Correlation between Serum 25-Hydroxy Vitamin D Levels and the Severity of Acne Vulgaris: A Systematic Review

Shinta D Rasti 1, Nena R Dewinta 1, Ronik H Kamal 1, Avina F Adissadah 1, Afhama E Madanny 1, Linda Dewanti 1,
PMCID: PMC9154172  PMID: 35656233

Abstract

Background:

Vitamin D is thought to play a role in the pathogenesis of acne, and its levels can change in patients with acne vulgaris. Several studies have revealed that serum 25-hydroxy vitamin D levels tend to be low and statistically significant in acne vulgaris patients. However, the relationship between vitamin D levels and acne severity is still poorly understood.

Objective:

This study aims to identify the correlation between serum 25-hydroxy vitamin D levels and the severity of acne vulgaris.

Method:

This systematic review study was conducted following the Preferred Reporting Items for Systematic Reviews and Meta-Analysis (PRISMA) guideline based on several studies taken from the PubMed, PMC, Semantic Scholar, and ResearchGate databases until June 2021. Full-text case-control, randomized controlled trial, or cross-sectional study in English or Indonesian language reporting on the serum 25-hydroxy vitamin D levels and the severity of acne vulgaris on human participants were included.

Result:

From a total of 401 studies, 10 studies met the criteria. Almost all studies (8 of 10) revealed lower serum 25-hydroxy vitamin D levels as the acne severity progresses, although 2 of them were not statistically significant.

Conclusion:

The evidence of an inverse correlation between serum 25-hydroxy vitamin D levels and the severity of acne vulgaris suggests the need for screening of vitamin D levels in acne patients and offers a new prospect in the field of acne prevention and treatment.

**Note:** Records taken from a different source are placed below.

import Summits.HubbardSuperconductivity.HubbardSuperconductivity.Theorems.AnisotropyChordTransferFibre3OneLoop

/-!
# Route `AnisotropyChord` / H0 rotor rung: the one-loop identity layer of PartN31, part 2 — the GREEN-ZERO IDENTITY (`L ≥ 3`)

Memo ROTOR-THEORY-21 §297(A) (theory seat `hubbard-h0-rotor-theory-1`), typed as `GreenZeroIdentity` in `…Fibre3BetaFreeTargets`:
for a two-magnon eigenfunction (`IsTwoMagnon`, eigenvalue `0 < λ₂ < 2ε₁`)

  `(1/V) Σ_{k≠0} 1/(2ε(k) − λ₂) = 1/(Vλ₂) − Δ/(4(1−Δ) + Δλ₂)`

(**`greenZeroIdentity_holds (hL : 3 ≤ L)`**).  Proof: Fourier inversion at the origin `Σ_k f̂(k) = V f(0) = 0`, the landed
`TwoMagnonFourier` (`(2ε(k) − λ₂) f̂(k) = −f(x̂)(4(1−Δ) + 2Δε(k))`, valid for `L ≥ 3`; at `k = 0` it is the sum rule
`λ₂V = 4(1−Δ)f(x̂)`), `ε(k) ≥ ε₁ > λ₂/2` off the origin, and the partial fraction `(4η + 2Δε)/(2ε − λ₂) = Δ + (4η + Δλ₂)/(2ε − λ₂)`.
The identity is FALSE at `L = 2` (e.g. `Δ = 1/2`), like `TwoMagnonFourier`; it holds vacuously at `L = 1`.
Prover seat `hubbard-h0-rotor-p1` g22; helper for stmt-HubbardSuperconductivity-19089 (`--supports`).
-/

set_option linter.dupNamespace false
set_option autoImplicit false

noncomputable section

open scoped BigOperators
open Complex

namespace Summit.HubbardSuperconductivity.HubbardSuperconductivity.Theorems.AnisotropyChord.Transfer.Fibre3

variable (L : ℕ) [NeZero L]

/-- Fourier inversion at the origin: `Σ_k f̂(k) = V·f(0)`. [folklore] -/
theorem sum_dft (f : Tor L → ℝ) : ∑ k : Tor L, dft L f k = ((L : ℂ) ^ 2) * (f 0 : ℂ) := by
  unfold dft
  rw [Finset.sum_comm]
  have : ∀ r : Tor L, ∑ k : Tor L, (starRingEnd ℂ) (phase L k r) * (f r : ℂ)
      = (if r = 0 then ((L : ℂ) ^ 2) else 0) * (f r : ℂ) := by
    intro r; rw [← Finset.sum_mul, sum_conj_phase_left]
  rw [Finset.sum_congr rfl fun r _ => this r]
  simp

/-- `f̂(0) = Σ_r f(r)`. [folklore] -/
theorem dft_zero (f : Tor L → ℝ) : dft L f 0 = ((∑ r : Tor L, f r : ℝ) : ℂ) := by
  unfold dft
  push_cast
  refine Finset.sum_congr rfl fun r _ => ?_
  rw [phase_zero_left, map_one, one_mul]

omit [NeZero L] in
/-- `ε(0) = 0`. [folklore] -/
theorem epsT_zero : epsT L 0 = 0 := by
  unfold epsT
  simp only [Prod.fst_zero, Prod.snd_zero, ZMod.val_zero, Nat.cast_zero, mul_zero, zero_div, Real.cos_zero]
  ring

/-- `ε(k) ≥ ε₁` off the origin (`L ≥ 2`). [folklore] -/
theorem eps1_le_epsT (hL : 2 ≤ L) {k : Tor L} (hk : k ≠ 0) : eps1 L ≤ epsT L k := by
  have h := FreeGap.eps_ge_epsMin L hL k hk
  rw [freeGap_epsMin_eq, freeGap_eps_eq] at h
  exact h

/-- **THE GREEN-ZERO IDENTITY holds for `L ≥ 3`.** [folklore] -/
theorem greenZeroIdentity_holds (hL : 3 ≤ L) (Δ lam2 : ℝ) : GreenZeroIdentity L Δ lam2 := by
  classical
  intro f hf hl0 hl2
  obtain ⟨h0, hnn, hpos, hsum, heq⟩ := hf
  have hL2 : 2 ≤ L := by omega
  set V : ℝ := (L : ℝ) ^ 2 with hV
  have hVpos : 0 < V := by
    have : (0 : ℝ) < L := by exact_mod_cast (show 0 < L by omega)
    positivity
  set fnn : ℝ := f (K1 L) with hfnn
  set A : ℝ := 4 * (1 - Δ) + Δ * lam2 with hA
  set S₁ : ℝ := ∑ k ∈ (Finset.univ : Finset (Tor L)).erase 0, 1 / (2 * epsT L k - lam2) with hS₁
  have hF := twoMagnonFourier_holds L hL Δ lam2 f h0 hnn heq
  -- (a) the sum rule at k = 0: λ₂ V = 4(1−Δ) f(x̂)
  have E1 : lam2 * V = 4 * (1 - Δ) * fnn := by
    have h := hF 0
    rw [epsT_zero, dft_zero, hsum] at h
    have h' : (((2 * 0 - lam2) * V : ℝ) : ℂ) = (( -(f (K1 L) * (4 * (1 - Δ) + 2 * Δ * 0)) : ℝ) : ℂ) := by
      push_cast at h ⊢; linear_combination h
    have h'' := Complex.ofReal_injective h'
    rw [hfnn]; linarith
  -- (b) the coefficients off the origin
  have hck : ∀ k : Tor L, k ≠ 0 → 0 < 2 * epsT L k - lam2 := by
    intro k hk; have := eps1_le_epsT L hL2 hk; linarith
  have hcoef : ∀ k : Tor L, k ≠ 0 → dft L f k = ((-(fnn * (Δ + A / (2 * epsT L k - lam2))) : ℝ) : ℂ) := by
    intro k hk
    have h := hF k
    have hc := hck k hk
    have hcC : ((2 * epsT L k - lam2 : ℝ) : ℂ) ≠ 0 := by exact_mod_cast hc.ne'
    have e : dft L f k = -((f (K1 L) * (4 * (1 - Δ) + 2 * Δ * epsT L k) : ℝ) : ℂ) / ((2 * epsT L k - lam2 : ℝ) : ℂ) := by
      rw [eq_div_iff hcC, mul_comm]; exact h
    rw [e, ← hfnn, hA]
    rw [← Complex.ofReal_neg, ← Complex.ofReal_div]
    congr 1
    field_simp
    ring
  -- (c) Fourier inversion at the origin: V + Σ_{k≠0} f̂(k) = 0
  have hinv : V - fnn * (Δ * (V - 1) + A * S₁) = 0 := by
    have h := sum_dft L f
    rw [h0, Complex.ofReal_zero, mul_zero, ← Finset.sum_erase_add _ _ (Finset.mem_univ (0 : Tor L)), dft_zero, hsum]
      at h
    rw [Finset.sum_congr rfl fun k hk => hcoef k (Finset.ne_of_mem_erase hk)] at h
    rw [← Complex.ofReal_sum, ← Complex.ofReal_add] at h
    have h' := Complex.ofReal_injective (h.trans Complex.ofReal_zero.symm)
    have hcard : (((Finset.univ : Finset (Tor L)).erase 0).card : ℝ) = V - 1 := by
      rw [Finset.card_erase_of_mem (Finset.mem_univ _), Finset.card_univ]
      have : Fintype.card (Tor L) = L ^ 2 := by
        rw [Fintype.card_prod, ZMod.card]; ring
      rw [this, Nat.cast_sub (Nat.one_le_pow _ _ (by omega))]
      push_cast; rw [hV]
    have hsplit : ∑ k ∈ (Finset.univ : Finset (Tor L)).erase 0, (-(fnn * (Δ + A / (2 * epsT L k - lam2))))
        = -(fnn * (Δ * (V - 1) + A * S₁)) := by
      rw [hS₁, Finset.mul_sum, Finset.sum_neg_distrib]
      congr 1
      rw [← hcard, mul_add, Finset.mul_sum]
      have : fnn * (Δ * (((Finset.univ : Finset (Tor L)).erase 0).card : ℝ))
          = ∑ k ∈ (Finset.univ : Finset (Tor L)).erase 0, fnn * Δ := by
        rw [Finset.sum_const]; simp; ring
      rw [this, ← Finset.sum_add_distrib]
      refine Finset.sum_congr rfl fun k _ => ?_; ring
    rw [hsplit] at h'
    rw [hV] at h' ⊢
    linarith
  -- (d) A ≠ 0
  have hfnn_pos : 0 < fnn := hpos
  have hη : 0 < 1 - Δ := by
    have : 0 < lam2 * V := mul_pos hl0 hVpos
    nlinarith
  have hA0 : A ≠ 0 := by
    intro hA0
    rw [hA0, zero_mul, add_zero] at hinv
    -- V = fnn Δ (V − 1) with Δ < 0
    have hΔ : Δ < 0 := by
      have : Δ * lam2 = -(4 * (1 - Δ)) := by rw [hA] at hA0; linarith
      nlinarith
    have hV1 : 0 ≤ V - 1 := by
      rw [hV]
      have : (1 : ℝ) ≤ L := by exact_mod_cast (show 1 ≤ L by omega)
      nlinarith
    nlinarith [mul_nonneg hfnn_pos.le hV1]
  -- (e) algebra
  have key : lam2 * A * S₁ = A - Δ * V * lam2 := by
    have h3 : lam2 * V = lam2 * (fnn * (Δ * (V - 1) + A * S₁)) := by
      congr 1; linarith
    rw [E1] at h3
    have h4 : 4 * (1 - Δ) = lam2 * (Δ * (V - 1) + A * S₁) := by
      have := mul_right_cancel₀ hfnn_pos.ne' (by linarith [h3] : 4 * (1 - Δ) * fnn = lam2 * (Δ * (V - 1) + A * S₁) * fnn)
      exact this
    rw [hA] at *
    linarith
  show S₁ / (L : ℝ) ^ 2 = 1 / ((L : ℝ) ^ 2 * lam2) - Δ / (4 * (1 - Δ) + Δ * lam2)
  rw [← hV, ← hA]
  rw [div_eq_iff hVpos.ne', sub_mul, div_mul_eq_mul_div, div_mul_eq_mul_div]
  field_simp
  linear_combination key

end Summit.HubbardSuperconductivity.HubbardSuperconductivity.Theorems.AnisotropyChord.Transfer.Fibre3

end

KEY WORDS: Acne vulgaris, severity, vitamin D

Introduction

Vitamin D has been known primarily to play an important role in maintaining bones and calcium/phosphorus homeostasis.[1,2] Publications about vitamin D have been increasing very fast, and the extra-skeletal effects of vitamin D have become apparent. With the discovery of vitamin D receptors in various tissues, several other biological functions of vitamin D are increasingly recognized and its role in many human diseases, including dermatological diseases, is being profoundly investigated.[2,3,4]

Acne vulgaris is the most common skin disorder affecting millions of people worldwide, making it the eighth-most prevalent disease worldwide.[5] A few in vitro studies have published data that suggest the possible association between vitamin D and acne pathophysiology.[6,7,8,9] The development of acne vulgaris can be seen through the degree of severity, where the degree is very important to guide the decision of treatment options.[10]

Many studies revealed that serum 25-hydroxy vitamin D[25(OH)D] levels tend to be significantly low in acne vulgaris patients.[11,12,13,14] However, the relationship between vitamin D levels and the degree of severity is still inconclusive. Therefore, to further investigate this possible relationship, we conducted a systematic review that compared the serum 25(OH) D levels in acne vulgaris patients according to its severity. We hope that this review can offer evidence for consideration of new acne vulgaris prevention and treatment options using vitamin D. Following the outcomes of our research, we also would like to encourage people, especially young adults, to gain the benefit of sun exposure properly. Thus, hopefully, it can benefit patients not to fall into a more severe degree of acne while improving their health in general.

Material and Methods

This systematic review was conducted by following the Preferred Reporting Items for Systematic Reviews and Meta-Analysis (PRISMA) guidelines with the following research question: Is there any correlation between serum levels of 25(OH) D and the severity of acne vulgaris?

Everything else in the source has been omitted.